Problem to solve
Below are the entries to work from; restate word for word the portion that opens with the line containing "((-1 : ℂ) ^ n) • ((creation" and closes with the line containing "set g : Finset", keeping both.

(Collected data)
++++

import Literature.MathematicalPhysics.QuantumLattice.TwoSpeciesCoordinates
import Literature.MathematicalPhysics.QuantumLattice.SpinTwistedHubbardTorus
import HarnessLib

/-!
# Route `LiebTwin`, crux `TwinOnsiteCondensation` (stmt-HubbardSuperconductivity-15258), line `majorant`:
# the spin-flip channel in Lieb coordinates (helper, `--supports`)

For the spin-flip family `O'_G = Σ_{x,y} G x y • c†_{x↑} c_{y↓}` and a vector `φ` of Lieb's `(n, n)` sector,
the two-species coefficient matrix of `O'_G φ` (which lives in the RECTANGULAR sector `(n+1, n-1)`) is

  `W(O'_G φ) = (-1)^n • Σ_{x,y} G x y • (C_x * liebW n φ * D_y)`,

where `C_x = (creation x).submatrix id val` (the spinless `c†_x` with its column index restricted to
`n`-subsets) and `D_y = (creation y).submatrix val id = ((annihilation y)ᵀ restricted)` (the down-spin
`c_{y↓}` acts from the right by the transpose): `coeffMatrix_spinFlip_mulVec`. Consequently
`Re⟨φ, O'_Gᴴ O'_G φ⟩ = Σ_{γ,δ} ‖(Σ G x y • C_x W D_y)_{γδ}‖²` by unitarity of `ψ ↦ W(ψ)` on the whole Fock space
(`re_expect_spinFlip_eq_sum_norm_sq`). Ingredients: `TwoSpecies.coeffMatrix_creation_up_mulVec`
(`c†_{x↑}: W ↦ c†_x W`), `TwoSpecies.coeffMatrix_annihilation_down_mulVec` (`c_{y↓}: W ↦ P W c_yᵀ`, `P` the
up-parity, constant `(-1)^n` on the sector) and the sector support of `W(φ)`.
Lieb, PRL **62** (1989) 1201, proof of Theorem 1; Tasaki (2020) §9.2.1. No definition and no named fact
is introduced.
-/

-- the mandated namespace `Summit.<Summit>.<Problem>.Theorems` repeats `HubbardSuperconductivity`
-- (single-problem summit, D-0017), which the `dupNamespace` linter flags on every declaration
set_option linter.dupNamespace false

noncomputable section

namespace Summit.HubbardSuperconductivity.HubbardSuperconductivity.Theorems.LiebTwinMajorant.SpinFlip

open Matrix Finset Literature.MathematicalPhysics.QuantumLattice
open scoped ComplexOrder

variable {Λ : Type*} [LinearOrder Λ] [Fintype Λ]

/-- **One spin-flip term in Lieb coordinates.** For `φ` in the `(n, n)` sector,
`c†_x · (P · W(φ) · c_yᵀ) = (-1)^n • (C_x * liebW n φ * D_y)` with `C_x = (creation x).submatrix id val`,
`D_y = (creation y).submatrix val id`: the up-parity `P` is `(-1)^n` on the support of `W(φ)`, and the
products over all subsets restrict to `n`-subsets. Lieb, PRL 62 (1989) 1201, proof of Theorem 1.
[cite: LiebPRL1989, proof of Theorem 1] -/
theorem creation_mul_upParity_mul_coeffMatrix_mul {n : ℕ} {φ : Fock (Orb Λ)} (hφ : IsInSector n n φ)
    (x y : Λ) :
    creation x * (TwoSpecies.upParity * TwoSpecies.coeffMatrix φ * (annihilation y)ᵀ) =
      ((-1 : ℂ) ^ n) • ((creation x).submatrix id (Subtype.val : Config Λ n → Finset Λ) * liebW n φ *
        (creation y).submatrix (Subtype.val : Config Λ n → Finset Λ) id) := by
  have hW := (TwoSpecies.isInSector_iff_coeffMatrix n n φ).1 hφ
  ext γ δ
  -- the common value of both entries: `(-1)^n Σ_{α,β : n-subsets} (c†_x)_{γα} W_{αβ} (c†_y)_{βδ}`
  set g : Finset Λ → Finset Λ → ℂ := fun t u =>
    creation x γ t * TwoSpecies.coeffMatrix φ t u * creation y u δ with hg
  have hL : (creation x * (TwoSpecies.upParity * TwoSpecies.coeffMatrix φ * (annihilation y)ᵀ) :
      Matrix (Finset Λ) (Finset Λ) ℂ) γ δ =
      ∑ t : Finset Λ, ∑ u : Finset Λ, (-1 : ℂ) ^ n * g t u := by
    have hPW : TwoSpecies.upParity * TwoSpecies.coeffMatrix φ =
        Matrix.of fun t u => (-1 : ℂ) ^ t.card * TwoSpecies.coeffMatrix φ t u := by
      ext t u; rw [TwoSpecies.upParity, diagonal_mul, Matrix.of_apply]
    rw [annihilation_transpose, hPW]
    simp only [Matrix.mul_apply, Matrix.of_apply, Finset.mul_sum, hg]
    refine Finset.sum_congr rfl fun t _ => Finset.sum_congr rfl fun u _ => ?_
    by_cases ht : t.card = n
    · rw [ht]; ring
    · rw [hW t u (fun h => ht h.1)]; ring
  have hR : ((creation x).submatrix id (Subtype.val : Config Λ n → Finset Λ) * liebW n φ *
        (creation y).submatrix (Subtype.val : Config Λ n → Finset Λ) id) γ δ =
      ∑ α : Config Λ n, ∑ β : Config Λ n, g α.1 β.1 := by
    simp only [Matrix.mul_apply, submatrix_apply, id_eq, Finset.sum_mul, hg]
    rw [Finset.sum_comm]
    rfl
  -- the sums over all subsets restrict to `n`-subsets (support of `W(φ)`)
  have hS : ∑ t : Finset Λ, ∑ u : Finset Λ, g t u = ∑ α : Config Λ n, ∑ β : Config Λ n, g α.1 β.1 := by
    rw [← sum_config_eq_sum n (fun t => ∑ u : Finset Λ, g t u) (fun t ht =>
      Finset.sum_eq_zero fun u _ => by simp only [hg, hW t u (fun h => ht h.1), mul_zero, zero_mul])]
    refine Finset.sum_congr rfl fun α _ => ?_
    exact (sum_config_eq_sum n (fun u => g α.1 u) (fun u hu => by
      simp only [hg, hW α.1 u (fun h => hu h.2), mul_zero, zero_mul])).symm
  rw [Matrix.smul_apply, smul_eq_mul, hL, hR, ← hS]
  simp only [Finset.mul_sum]

/-- **The spin-flip channel in Lieb coordinates.** For `φ` in the `(n, n)` sector and any kernel `G`,
`W(O'_G φ) = (-1)^n • Σ_{x,y} G x y • (C_x * liebW n φ * D_y)`, `O'_G = Σ G x y • c†_{x↑} c_{y↓}`.
Lieb, PRL 62 (1989) 1201, proof of Theorem 1; Tasaki (2020) §9.2.1. [cite: LiebPRL1989, proof of Theorem 1] -/
theorem coeffMatrix_spinFlip_mulVec {n : ℕ} {φ : Fock (Orb Λ)} (hφ : IsInSector n n φ) (G : Matrix Λ Λ ℂ) :
    TwoSpecies.coeffMatrix
        ((∑ x : Λ, ∑ y : Λ, G x y • (creation (orb x 0) * annihilation (orb y 1))) *ᵥ φ) =
      ((-1 : ℂ) ^ n) • ∑ x : Λ, ∑ y : Λ, G x y •
        ((creation x).submatrix id (Subtype.val : Config Λ n → Finset Λ) * liebW n φ *
          (creation y).submatrix (Subtype.val : Config Λ n → Finset Λ) id) := by
  simp only [Matrix.sum_mulVec, Matrix.smul_mulVec, TwoSpecies.coeffMatrix_sum,
    TwoSpecies.coeffMatrix_smul, ← Matrix.mulVec_mulVec, TwoSpecies.coeffMatrix_creation_up_mulVec,
    TwoSpecies.coeffMatrix_annihilation_down_mulVec, creation_mul_upParity_mul_coeffMatrix_mul hφ,
    Finset.smul_sum]
  exact Finset.sum_congr rfl fun x _ => Finset.sum_congr rfl fun y _ => smul_comm _ _ _

/-- `‖O'_G φ‖²` in Lieb coordinates: for `φ` in the `(n, n)` sector,
`Re⟨φ, O'_Gᴴ O'_G φ⟩ = Σ_{γ,δ} ‖(Σ_{x,y} G x y • (C_x * liebW n φ * D_y))_{γδ}‖²` (the transfer `ψ ↦ W(ψ)` is
unitary on the whole Fock space and the sign `(-1)^n` drops out). Lieb, PRL 62 (1989) 1201, proof of
Theorem 1 ("`⟨ψ|ψ⟩ = Σ |W_{αβ}|²`"). [cite: LiebPRL1989, proof of Theorem 1] -/
theorem re_expect_spinFlip_eq_sum_norm_sq :
    ∀ {Λ : Type*} [LinearOrder Λ] [Fintype Λ] {n : ℕ} {φ : Fock (Orb Λ)}, IsInSector n n φ →
      ∀ G : Matrix Λ Λ ℂ,
        (expect ((∑ x : Λ, ∑ y : Λ, G x y • (creation (orb x 0) * annihilation (orb y 1)))ᴴ *
            (∑ x : Λ, ∑ y : Λ, G x y • (creation (orb x 0) * annihilation (orb y 1)))) φ).re =
          ∑ γ : Finset Λ, ∑ δ : Finset Λ, ‖(∑ x : Λ, ∑ y : Λ, G x y •
            ((creation x).submatrix id (Subtype.val : Config Λ n → Finset Λ) * liebW n φ *
              (creation y).submatrix (Subtype.val : Config Λ n → Finset Λ) id)) γ δ‖ ^ 2 := by
  intro Λ _ _ n φ hφ G
  rw [Literature.MathematicalPhysics.QuantumLattice.expect, LiebThm1.star_dotProduct_conjTranspose_mul_mulVec,
    TwoSpecies.star_dotProduct_self_eq_sum_coeffMatrix, coeffMatrix_spinFlip_mulVec hφ, Complex.re_sum]
  refine Finset.sum_congr rfl fun γ _ => ?_
  rw [Complex.re_sum]
  refine Finset.sum_congr rfl fun δ _ => ?_
  rw [Complex.ofReal_re, Matrix.smul_apply, norm_smul, norm_pow, norm_neg, norm_one, one_pow, one_mul]

end Summit.HubbardSuperconductivity.HubbardSuperconductivity.Theorems.LiebTwinMajorant.SpinFlip

end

++++

Exercise response
      ((-1 : ℂ) ^ n) • ((creation x).submatrix id (Subtype.val : Config Λ n → Finset Λ) * liebW n φ *
        (creation y).submatrix (Subtype.val : Config Λ n → Finset Λ) id) := by
  have hW := (TwoSpecies.isInSector_iff_coeffMatrix n n φ).1 hφ
  ext γ δ
  -- the common value of both entries: `(-1)^n Σ_{α,β : n-subsets} (c†_x)_{γα} W_{αβ} (c†_y)_{βδ}`
  set g : Finset Λ → Finset Λ → ℂ := fun t u =>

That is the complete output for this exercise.